蔣經年明顯是吸取了去年的經驗教訓,今年主動打電話問能不能給她夏瀾笙送禮物,他保證送完禮物就走,絕不糾纏。
無功不受祿,夏瀾笙可不想收,蔣經年好說歹說都不行,他語氣軟了幾分,「阿笙,我今年回不去,一個人在國外也沒有年味,但是我早就預訂新年套餐,不消費就真的浪費了,你就收下,好不好?」
夏瀾笙沒做聲,蛋卷大眼睛忽閃忽閃地盯著亮著的手機屏幕,他又像是剛才那樣湊過去,不過這次喊的是「爸爸」。
別說夏瀾笙嚇了一跳,蔣經年也是如此。
夏瀾笙知道蛋卷是朝著電話喊的,但蔣經年不知道,他第一時間聯想到的是夏瀾笙和渣男在一起。

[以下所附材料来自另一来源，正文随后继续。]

import Mathlib
import Literature.NumberTheory.Automorphic.HilbertModularFormQExpansion
import Literature.NumberTheory.Automorphic.CongruenceSubgroupPropertySL2Holds

/-!
# Vaserstein generation of `Γ₁((q))` (stub stub_gamma1_le_closure of line Sketch-ideate-r1-k1)

For a totally real number field `F` of degree `≥ 2` and `q ∈ 𝓞 F`, `q ≠ 0`, the congruence
subgroup `Γ₁((q)) = {γ ∈ SL₂(𝓞 F) : γ₁₀ ∈ (q), γ₁₁ ≡ 1 (mod q)}` (`Bianchi.Gamma1`) is contained
in the subgroup generated by the translations `E₁₂(b)`, `b ∈ 𝓞 F`, and the lower unipotents
`E₂₁(c)`, `c ∈ (q)`.

Proof: conjugate the tree's Vaserstein theorem `SL2Rel.relG_le_relE_span_singleton`
(`G((q), 𝓞 F) ≤ E((q), 𝓞 F) = ⟨E₁₂((q)), E₂₁(𝓞 F)⟩`, hypotheses: a real place and a unit of
infinite order, `exists_isReal_of_isTotallyReal`, `exists_unit_pow_ne_one`) by the Weyl element
`w = (0 -1; 1 0)` (`SL2Rel.weylElt`): for `γ ∈ Γ₁((q))` the conjugate `w⁻¹ γ w = (d, -c; -b, a)`
lies in `G((q), 𝓞 F)` (as `a - 1 ∈ (q)` follows from `ad - bc = 1`), hence in `E((q), 𝓞 F)`, and
`w E₁₂(x) w⁻¹ = E₂₁(-x)`, `w E₂₁(y) w⁻¹ = E₁₂(-y)` carry the generators of `E((q), 𝓞 F)` into the
target generating set.
-/

set_option linter.dupNamespace false

noncomputable section

namespace Summit.Langlands.Langlands.Theorems.HilbertIntegralOverconvergentIsCongruence

open MeasureTheory Complex NumberField
open Literature.NumberTheory.Automorphic Literature.NumberTheory.Automorphic.HilbertModular
open scoped MatrixGroups

/-- For `γ ∈ Γ₁(𝔫)` also `γ₀₀ - 1 ∈ 𝔫` (from `det γ = 1`). [folklore] -/
theorem glc_apply_00_sub_one_mem {R : Type*} [CommRing R] {𝔫 : Ideal R} {γ : SL(2, R)}
    (hγ : γ ∈ Bianchi.Gamma1 𝔫) : γ 0 0 - 1 ∈ 𝔫 := by
  obtain ⟨hc, hd⟩ := hγ
  have hdet : γ 0 0 * γ 1 1 - γ 0 1 * γ 1 0 = 1 := by
    have h := γ.det_coe
    rw [Matrix.det_fin_two] at h
    exact h
  have e : γ 0 0 - 1 = -(γ 0 0 * (γ 1 1 - 1)) + γ 0 1 * γ 1 0 := by linear_combination hdet
  rw [e]
  exact 𝔫.add_mem (𝔫.neg_mem (𝔫.mul_mem_left _ hd)) (𝔫.mul_mem_left _ hc)

/-- `w⁻¹ γ w ∈ G(𝔫, R)` for `γ ∈ Γ₁(𝔫)` and the Weyl element `w = (0 -1; 1 0)`:
`w⁻¹ γ w = (d, -c; -b, a)`. [folklore] -/
theorem glc_weylElt_inv_conj_mem_relG {R : Type*} [CommRing R] {𝔫 : Ideal R} {γ : SL(2, R)}
    (hγ : γ ∈ Bianchi.Gamma1 𝔫) :
    (SL2Rel.weylElt : SL(2, R))⁻¹ * γ * SL2Rel.weylElt ∈ SL2Rel.relG 𝔫 ⊤ := by
  obtain ⟨h00, h01, h10, h11⟩ := SL2Rel.weylElt_inv_mul_mul_apply γ
  rw [SL2Rel.mem_relG, Ideal.mul_top, h00, h01, h10, h11]
  exact ⟨𝔫.neg_mem hγ.1, Submodule.mem_top, hγ.2, glc_apply_00_sub_one_mem hγ⟩

/-- Conjugation by the Weyl element `w` carries `E(𝔫, R) = ⟨E₁₂(𝔫), E₂₁(R)⟩` into the subgroup
generated by all the `E₁₂(b)`, `b ∈ R`, and the `E₂₁(c)`, `c ∈ 𝔫` (as `w E₁₂(x) w⁻¹ = E₂₁(-x)` and
`w E₂₁(y) w⁻¹ = E₁₂(-y)`). [folklore] -/
theorem glc_map_conj_weylElt_relE_le {R : Type*} [CommRing R] (𝔫 : Ideal R) :
    (SL2Rel.relE 𝔫 ⊤).map (MulAut.conj (SL2Rel.weylElt : SL(2, R))).toMonoidHom ≤
      Subgroup.closure ((Set.range fun b : R ↦ SL2Rel.e12 b) ∪ (SL2Rel.e21 '' (𝔫 : Set R))) := by
  rw [SL2Rel.relE, MonoidHom.map_closure, Subgroup.closure_le]
  rintro _ ⟨M, hM | hM, rfl⟩
  · obtain ⟨x, hx, rfl⟩ := hM
    rw [MulEquiv.coe_toMonoidHom, MulAut.conj_apply, SL2Rel.weylElt_mul_e12_mul_inv]
    exact Subgroup.subset_closure (Or.inr ⟨-x, 𝔫.neg_mem hx, rfl⟩)
  · obtain ⟨y, -, rfl⟩ := hM
    rw [MulEquiv.coe_toMonoidHom, MulAut.conj_apply, SL2Rel.weylElt_mul_e21_mul_inv]
    exact Subgroup.subset_closure (Or.inl ⟨-y, rfl⟩)

/-- **stub V6 — `stub_gamma1_le_closure` (M; Vaserstein generation of `Γ₁((q))`).** Over a totally real `F` of degree `≥ 2` and
`q ≠ 0`: `Γ₁((q))` is contained in the subgroup of `SL₂(𝓞F)` generated by the translations `(1 b; 0 1)`, `b ∈ 𝓞F`, and the lower
unipotents `(1 0; c 1)`, `c ∈ (q)` — conjugate the tree's `SL2Rel.relG_le_relE_span_singleton` (`G((q), 𝓞) ≤ E((q), 𝓞)`, Vaserstein's theorem,
hypotheses `exists_isReal_of_isTotallyReal`, `exists_unit_pow_ne_one F hd`) by the Weyl element `(0 -1; 1 0)`, which swaps `e12 ↔ e21` (up to
sign) and carries `G((q), 𝓞)` onto `Γ₁((q))`. [cite: Vaserstein1972SL2, Theorem] -/
theorem stub_gamma1_le_closure (F : Type) [Field F] [NumberField F] [NumberField.IsTotallyReal F]
    (hd : 1 < Module.finrank ℚ F) (q : 𝓞 F) (hq : q ≠ 0) :
    Bianchi.Gamma1 (Ideal.span {q}) ≤
      Subgroup.closure ((Set.range fun b : 𝓞 F ↦ SL2Rel.e12 b) ∪
        (SL2Rel.e21 '' (Ideal.span {q} : Set (𝓞 F)))) := by
  intro γ hγ
  have hγ' : (SL2Rel.weylElt : SL(2, 𝓞 F))⁻¹ * γ * SL2Rel.weylElt ∈
      SL2Rel.relE (Ideal.span {q}) (⊤ : Ideal (𝓞 F)) :=
    SL2Rel.relG_le_relE_span_singleton (exists_isReal_of_isTotallyReal F)
      (exists_unit_pow_ne_one F hd) hq (glc_weylElt_inv_conj_mem_relG hγ)
  have hmem := glc_map_conj_weylElt_relE_le (Ideal.span {q})
    (Subgroup.mem_map_of_mem (MulAut.conj (SL2Rel.weylElt : SL(2, 𝓞 F))).toMonoidHom hγ')
  rwa [MulEquiv.coe_toMonoidHom, MulAut.conj_apply,
    show (SL2Rel.weylElt : SL(2, 𝓞 F)) * ((SL2Rel.weylElt)⁻¹ * γ * SL2Rel.weylElt) *
      (SL2Rel.weylElt)⁻¹ = γ by group] at hmem

end Summit.Langlands.Langlands.Theorems.HilbertIntegralOverconvergentIsCongruence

萬千複雜的情緒湧上來,「這就是你拒絕我的理由嗎?」蔣經年壓抑的聲音問,「你和他在一起?」
爸爸,這一聲稱呼,仿佛是利刃,在蔣經年的心口劃上一刀。
這段時間,蔣經年儘量都讓自己別去關注孩子,而是關注夏瀾笙,為了她,他都可以。
然而,當聽見孩子稚嫩的呼聲,蔣經年也不知道他是否真的能承受夏瀾笙與別人的結晶,該死的占有欲幾乎吞噬男人的整顆心,他醋意濃濃地說:「你不敢收我的禮物,如果是擔心收了會被孩子的父親發現,請把電話給他,我來跟他溝通。」
夏瀾笙本來被懷疑還有點生氣,但是眼下聽著話筒里委屈又不服氣的腔調,她忍不住想笑,最大的虐點是:我綠我自己,我吃自己的醋。
「我憑什麼聽你的?」夏瀾笙氣定神閒,還把話筒湊過去,示意蛋卷再喊一聲。